• Exercise description
Your task is to copy each line of the records that includes the string "fixed".

• Saved entries
================================

/-!
# The Iteration Lemma of Luo–Titi (Luo–Titi 2020, Lemma 1 = §2.1 "Iteration Lemma"): the limits
  along the parameter curve and the proof

Analysis/FluidPDE file (everything proved; no named facts) discharging the named fact
`Torus.LuoTiti2020_iterationLemma` (`FluidPDE/FractionalNSReynolds`): for `1 ≤ θ < 5/4`, `ν > 0`
there is `C > 0` such that every smooth compactly-(time-)supported solution `(v, p, R)` of the
fractional Navier–Stokes–Reynolds system (2.1) on `ℝ × 𝕋³` with `sup_t ‖R(t)‖_{L¹} ≤ δ₁` can be
corrected to a solution `(v', p', R')` with `sup_t‖R'(t)‖_{L¹} ≤ δ₂`, temporal supports in the
`δ₁`-neighbourhood of the old ones, `‖v'(t) - v(t)‖_{L²} ≤ C δ₁^{1/2}` and
`‖v'(t) - v(t)‖_{L¹} ≤ δ₂`.

Part 1 (`LuoTiti.Consts.*`, §3.5 (3.21): "The Iteration Lemma holds by taking `λ_{q+1}`
sufficiently large"): along the curve of `LuoTitiParameters` (`κ = μ^{1-g}`, `σ = ⌈μ^{g/4}⌉`,
`μ′ = μ^{(1-g)/2+1+g/4}`, `p = 1 + g/64`, `g = 5/2 - 2θ`) the three size functions of
`LuoTitiStep` — the `L¹` increment bound `incL1`, the corrector energy `E_r`, the `L¹` stress bound
`stress` — and the `σ⁻¹`-part of the principal energy `E_p` tend to zero as `μ → ∞`, for fixed
constants (`Consts.eventually_small`); the atoms are the limits of `LuoTitiParameters`, this part
does the algebra (`Datum.Keta/KetaD` in closed form, the sup bound `S₁ ≤ c_S σκ^{1/2}μ²` of the
local field, the measure bound of the jet supports) and the `Tendsto` bookkeeping.

Part 2 (`LuoTiti.iterationLemma_holds`): the assembly of the jet-based realisation of §3 built in
the sibling files — after a time translation placing the temporal support inside a slab
`[2δ₁, T - 2δ₁]`, a smooth cut-off `ψ` equal to `1` on `supp_t R` and supported in its
`δ₁`-neighbourhood (smooth Urysohn lemma), the intermittent-jet datum with floor `γ₀ = δ₁` and the
stress `R` (amplitude bounds from `JAmp.jamp_package` and compactness), the perturbation
`w = ψ•wpc + ψ²•(X + ∇ζ)` (`LuoTitiPerturbation`), the identity `(⋆_ψ)`
(`LuoTitiPerturbationIdentity`), the new triple with the hyperviscous gradient part in the
pressure (`LuoTitiPerturbationFracNSR`), the size bounds at fixed parameters (`LuoTitiStep`, with
`LuoTitiEstimates`, `LuoTitiHyperviscous`), and the choice of a large parameter by Part 1. The
universal constant is `C = (40 N_Λ / r₃ + 1)^{1/2} + 1` (`N_Λ` directions, `r₃` the Nash radius):
`‖w‖_{L²}² ≲ ∫ρ ≲ γ₀ + ∫‖R‖`. The building blocks are the tree's intermittent jets rather than the
printed intermittent Beltrami flows; the statement proved is exactly the vendored Lemma 1.

## References

* T. Luo, E. S. Titi, Calc. Var. PDE 59 (2020) = arXiv:1808.07595, §2.1 Iteration Lemma
  (Lemma 1) with (2.1)–(2.5), §3, (3.17)–(3.21). [`LuoTiti2020`]
* T. Buckmaster, V. Vicol, EMS Surv. Math. Sci. 6 (2019) = arXiv:1901.09023, §7. [`BuckmasterVicol2020`]
-/

noncomputable section

/-! # Part 1: the limits along the parameter curve -/


open MeasureTheory Set Filter Topology Function UnitAddTorus
open scoped InnerProductSpace ContDiff ENNReal NNReal

namespace Literature.Analysis.FluidPDE

namespace LuoTiti

open Literature.Analysis.FunctionSpaces FunctionSpaces.Torus Mikado NashGeometric Jet JetStep Param

local notation "𝕋³" => UnitAddTorus (Fin 3)
local notation "E³" => EuclideanSpace ℝ (Fin 3)
local notation "Idx" => Index (Fin 3)

/-- **The datum along the curve**: slab, floor, stress and bump fixed; `(μ, κ, σ, μ′)` on the curve
of exponent `θ`. [cite: LuoTiti2020, §3.5 (3.21)] -/
def Dof (T γ₀ : ℝ) (M : ℝ → 𝕋³ → Fin 3 → E³) (g : ℝ → ℝ) (θ μ : ℝ) : Datum :=
  ⟨T, γ₀, M, μ, κθ θ μ, σθ θ μ, mupθ θ μ, g⟩

namespace Consts

variable (c : Consts) (T γ₀ : ℝ) (M : ℝ → 𝕋³ → Fin 3 → E³) (g : ℝ → ℝ)

/-- Nonnegativity of the constants (all that is needed for the limits). [folklore] -/
structure Nonneg (c : Consts) : Prop where
  hA₀ : 0 ≤ c.A₀
  hA₁ : 0 ≤ c.A₁
  hH₁ : 0 ≤ c.H₁
  hH₂ : 0 ≤ c.H₂
  hB : 1 ≤ c.B
  hC₂ : 0 ≤ c.C₂
  hCℛ : 0 ≤ c.Cℛ
  hC₁ : 0 ≤ c.C₁
  hCh : 0 ≤ c.Ch
  hK : 0 ≤ c.K
  hCa : 0 ≤ c.Ca
  hV₀ : 0 ≤ c.V₀
  hΨ₁ : 0 ≤ c.Ψ₁
  hvB : 0 ≤ c.vB
  hθ1 : 1 ≤ c.θ
  hθ2 : c.θ < 5 / 4
  hpr : c.pr = pexp c.θ

variable {c}
variable (hc : c.Nonneg)
include hc

omit hc in
/-- Unfolding of the parameters of `Dof`. [folklore] -/
theorem Dof_params (μ : ℝ) : (Dof T γ₀ M g c.θ μ).μ = μ ∧ (Dof T γ₀ M g c.θ μ).κ = κθ c.θ μ ∧
    (Dof T γ₀ M g c.θ μ).σ = σθ c.θ μ ∧ (Dof T γ₀ M g c.θ μ).mup = mupθ c.θ μ ∧ (Dof T γ₀ M g c.θ μ).γ₀ = γ₀ :=
  ⟨rfl, rfl, rfl, rfl, rfl⟩

/-! ### The increment and the corrector energy -/

/-- `Lp → 0`. [folklore] -/
theorem tendsto_Lp : Tendsto (fun μ => c.Lp (Dof T γ₀ M g c.θ μ)) atTop (𝓝 0) := by
  have h := Param.tendsto_Lp hc.hθ1 hc.hθ2 (NN * (3 * c.A₀ * c.B))
  refine h.congr fun μ => ?_
  show _ = NN * (3 * c.A₀ * (c.B * κθ c.θ μ ^ (-(1 / 2 : ℝ)) * μ⁻¹))
  ring

/-- `Lc → 0`. [folklore] -/
theorem tendsto_Lc : Tendsto (fun μ => c.Lc (Dof T γ₀ M g c.θ μ)) atTop (𝓝 0) := by
  obtain ⟨g0, g1, -, -, -, -⟩ := gap_bounds hc.hθ1 hc.hθ2
  have ha := (Param.tendsto_Lc hc.hθ1 hc.hθ2 (NN * (3 * (c.B * (5 * c.A₀))))).1
  have hb := tendsto_monomial' hc.hθ1 hc.hθ2 (α := -(1 / 2)) (β := -1) (γ := 0) (δ := -2) (by simp only [mexp]; nlinarith)
    (NN * (3 * (c.B * (36 * c.A₁))))
  have hb' : Tendsto (fun μ => NN * (3 * (c.B * (36 * c.A₁))) * (κθ c.θ μ ^ (-(1 / 2 : ℝ)) * ((σθ c.θ μ : ℝ))⁻¹ * μ ^ (-(2 : ℝ))))
      atTop (𝓝 0) := by
    refine hb.congr' ?_
    filter_upwards [eventually_ge_atTop (1 : ℝ)] with μ hμ
    rw [Real.rpow_zero, Real.rpow_neg_one]; ring
  have := ha.add hb'
  rw [add_zero] at this
  refine this.congr fun μ => ?_
  show _ = NN * (3 * (c.B * (5 * c.A₀ * (κθ c.θ μ ^ (1 / 2 : ℝ) * μ ^ (-(2 : ℝ))) +
      36 * c.A₁ * (κθ c.θ μ ^ (-(1 / 2 : ℝ)) * ((σθ c.θ μ : ℝ))⁻¹ * μ ^ (-(2 : ℝ))))))
  ring

/-- `Sc · Lc → 0` (`≲ κ²μ⁻²`; needs `a > 0`). [folklore] -/
theorem tendsto_ScLc : Tendsto (fun μ => c.Sc (Dof T γ₀ M g c.θ μ) * c.Lc (Dof T γ₀ M g c.θ μ)) atTop (𝓝 0) := by
  obtain ⟨g0, g1, -, -, -, -⟩ := gap_bounds hc.hθ1 hc.hθ2
  have hA0 := hc.hA₀; have hA1 := hc.hA₁
  have hB0 : 0 ≤ c.B := zero_le_one.trans hc.hB
  have hNN : 0 < NN := zero_lt_one.trans_le one_le_NN
  set P : ℝ := NN * (3 * c.B ^ 2) * (5 * c.A₀ + 36 * c.A₁) with hP
  set Q : ℝ := NN * (3 * c.B) * (5 * c.A₀ + 36 * c.A₁) with hQ
  have hlim := (Param.tendsto_Lc hc.hθ1 hc.hθ2 (P * Q)).2
  refine tendsto_zero_of_abs_le hlim fun μ hμ => ?_
  obtain ⟨hκ0, hκ1, -, hσ0, hσ1, -, hm0, -⟩ := scheme_basic hc.hθ1 hc.hθ2 hμ
  have hμ0 : 0 < μ := zero_lt_one.trans_le hμ
  have hσ0' : (0 : ℝ) < σθ c.θ μ := by exact_mod_cast hσ0
  set κ := κθ c.θ μ
  set σ : ℝ := (σθ c.θ μ : ℝ)
  have hσ1' : 1 ≤ σ := le_trans (Real.one_le_rpow hμ (by linarith)) hσ1
  have hσi : σ⁻¹ ≤ 1 := inv_le_one_of_one_le₀ hσ1'
  have k1 : κ ^ (1 / 2 : ℝ) ≤ κ ^ (3 / 2 : ℝ) := Real.rpow_le_rpow_of_exponent_le hκ1 (by norm_num)
  have k2 : κ ^ (-(1 / 2) : ℝ) ≤ κ ^ (1 / 2 : ℝ) := Real.rpow_le_rpow_of_exponent_le hκ1 (by norm_num)
  have p12 : 0 < κ ^ (1 / 2 : ℝ) := Real.rpow_pos_of_pos hκ0 _
  have p32 : 0 < κ ^ (3 / 2 : ℝ) := Real.rpow_pos_of_pos hκ0 _
  have pm : 0 < μ ^ (-(2 : ℝ)) := Real.rpow_pos_of_pos hμ0 _
  have eSc : c.Sc (Dof T γ₀ M g c.θ μ) = NN * (3 * (c.B ^ 2 * (5 * c.A₀ * κ ^ (3 / 2 : ℝ) + 36 * c.A₁ * κ ^ (1 / 2 : ℝ) * σ⁻¹))) := rfl
  have eLc : c.Lc (Dof T γ₀ M g c.θ μ) = NN * (3 * (c.B * (5 * c.A₀ * (κ ^ (1 / 2 : ℝ) * μ ^ (-(2 : ℝ))) +
      36 * c.A₁ * (κ ^ (-(1 / 2) : ℝ) * σ⁻¹ * μ ^ (-(2 : ℝ)))))) := rfl
  have bSc : c.Sc (Dof T γ₀ M g c.θ μ) ≤ P * κ ^ (3 / 2 : ℝ) := by
    rw [eSc, hP]
    have : κ ^ (1 / 2 : ℝ) * σ⁻¹ ≤ κ ^ (3 / 2 : ℝ) := by
      calc κ ^ (1 / 2 : ℝ) * σ⁻¹ ≤ κ ^ (1 / 2 : ℝ) * 1 := mul_le_mul_of_nonneg_left hσi p12.le
        _ ≤ κ ^ (3 / 2 : ℝ) := by rw [mul_one]; exact k1
    nlinarith [mul_nonneg (mul_nonneg hNN.le (sq_nonneg c.B)) hA1]
  have bLc : c.Lc (Dof T γ₀ M g c.θ μ) ≤ Q * (κ ^ (1 / 2 : ℝ) * μ ^ (-(2 : ℝ))) := by
    rw [eLc, hQ]
    have : κ ^ (-(1 / 2) : ℝ) * σ⁻¹ * μ ^ (-(2 : ℝ)) ≤ κ ^ (1 / 2 : ℝ) * μ ^ (-(2 : ℝ)) := by
      have : κ ^ (-(1 / 2) : ℝ) * σ⁻¹ ≤ κ ^ (1 / 2 : ℝ) := by
        calc κ ^ (-(1 / 2) : ℝ) * σ⁻¹ ≤ κ ^ (-(1 / 2) : ℝ) * 1 := mul_le_mul_of_nonneg_left hσi (Real.rpow_nonneg hκ0.le _)
          _ ≤ κ ^ (1 / 2 : ℝ) := by rw [mul_one]; exact k2
      exact mul_le_mul_of_nonneg_right this pm.le
    nlinarith [mul_nonneg (mul_nonneg hNN.le hB0) hA1]
  have nSc : 0 ≤ c.Sc (Dof T γ₀ M g c.θ μ) := by rw [eSc]; positivity
  have nLc : 0 ≤ c.Lc (Dof T γ₀ M g c.θ μ) := by rw [eLc]; positivity
  rw [abs_of_nonneg (mul_nonneg nSc nLc)]
  calc c.Sc (Dof T γ₀ M g c.θ μ) * c.Lc (Dof T γ₀ M g c.θ μ) ≤ (P * κ ^ (3 / 2 : ℝ)) * (Q * (κ ^ (1 / 2 : ℝ) * μ ^ (-(2 : ℝ)))) :=
        mul_le_mul bSc bLc nLc (by positivity)
    _ = P * Q * ((κ ^ (3 / 2 : ℝ) * κ ^ (1 / 2 : ℝ)) * μ ^ (-(2 : ℝ))) := by ring
    _ = P * Q * (κ ^ (2 : ℝ) * μ ^ (-(2 : ℝ))) := by rw [← Real.rpow_add hκ0]; norm_num

/-- `EX → 0`. [folklore] -/
theorem tendsto_EX : Tendsto (fun μ => c.EX (Dof T γ₀ M g c.θ μ)) atTop (𝓝 0) := by
  have h := Param.tendsto_EX hc.hθ1 hc.hθ2 (NN * (NN * (9 * (c.A₀ ^ 4 * c.B))))
  refine h.congr fun μ => ?_
  show _ = NN * (NN * (9 * ((mupθ c.θ μ)⁻¹) ^ 2 * (c.A₀ ^ 4 * (c.B * κθ c.θ μ * μ ^ 2))))
  ring

/-- `Eζ → 0`. [folklore] -/
theorem tendsto_Eζ : Tendsto (fun μ => c.Eζ (Dof T γ₀ M g c.θ μ)) atTop (𝓝 0) := by
  have h := (((tendsto_EX T γ₀ M g hc).sqrt.const_mul 2).const_mul c.C₂).const_mul 3
  have h2 := (h.pow 2).const_mul 3
  simp only [Real.sqrt_zero, mul_zero] at h2
  norm_num at h2
  exact h2

/-- `Er → 0`. [cite: LuoTiti2020, §3.4 (3.14)] -/
theorem tendsto_Er : Tendsto (fun μ => c.Er (Dof T γ₀ M g c.θ μ)) atTop (𝓝 0) := by
  have h := (((tendsto_ScLc T γ₀ M g hc).add (tendsto_EX T γ₀ M g hc)).add (tendsto_Eζ T γ₀ M g hc)).const_mul 3
  simp only [add_zero, mul_zero] at h
  exact h

/-- `incL1 → 0`. [cite: LuoTiti2020, §3.4 (3.15)] -/
theorem tendsto_incL1 : Tendsto (fun μ => c.incL1 (Dof T γ₀ M g c.θ μ)) atTop (𝓝 0) := by
  have h := (((tendsto_Lp T γ₀ M g hc).add (tendsto_Lc T γ₀ M g hc)).add (tendsto_EX T γ₀ M g hc).sqrt).add (tendsto_Eζ T γ₀ M g hc).sqrt
  simp only [Real.sqrt_zero, add_zero] at h
  exact h

/-- The `σ⁻¹` part of `Ep` tends to zero. [folklore] -/
theorem tendsto_Ep_tail : Tendsto (fun μ => NN * (5 * (3 * c.H₁ * (Real.sqrt 3 / (σθ c.θ μ : ℝ))))) atTop (𝓝 0) := by
  have h := Param.tendsto_inv_σ hc.hθ1 hc.hθ2 (NN * (5 * (3 * c.H₁ * Real.sqrt 3)))
  refine h.congr fun μ => ?_
  rw [div_eq_mul_inv]; ring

================================

• Expected answer
`stress` — and the `σ⁻¹`-part of the principal energy `E_p` tend to zero as `μ → ∞`, for fixed
pressure (`LuoTitiPerturbationFracNSR`), the size bounds at fixed parameters (`LuoTitiStep`, with
/-- **The datum along the curve**: slab, floor, stress and bump fixed; `(μ, κ, σ, μ′)` on the curve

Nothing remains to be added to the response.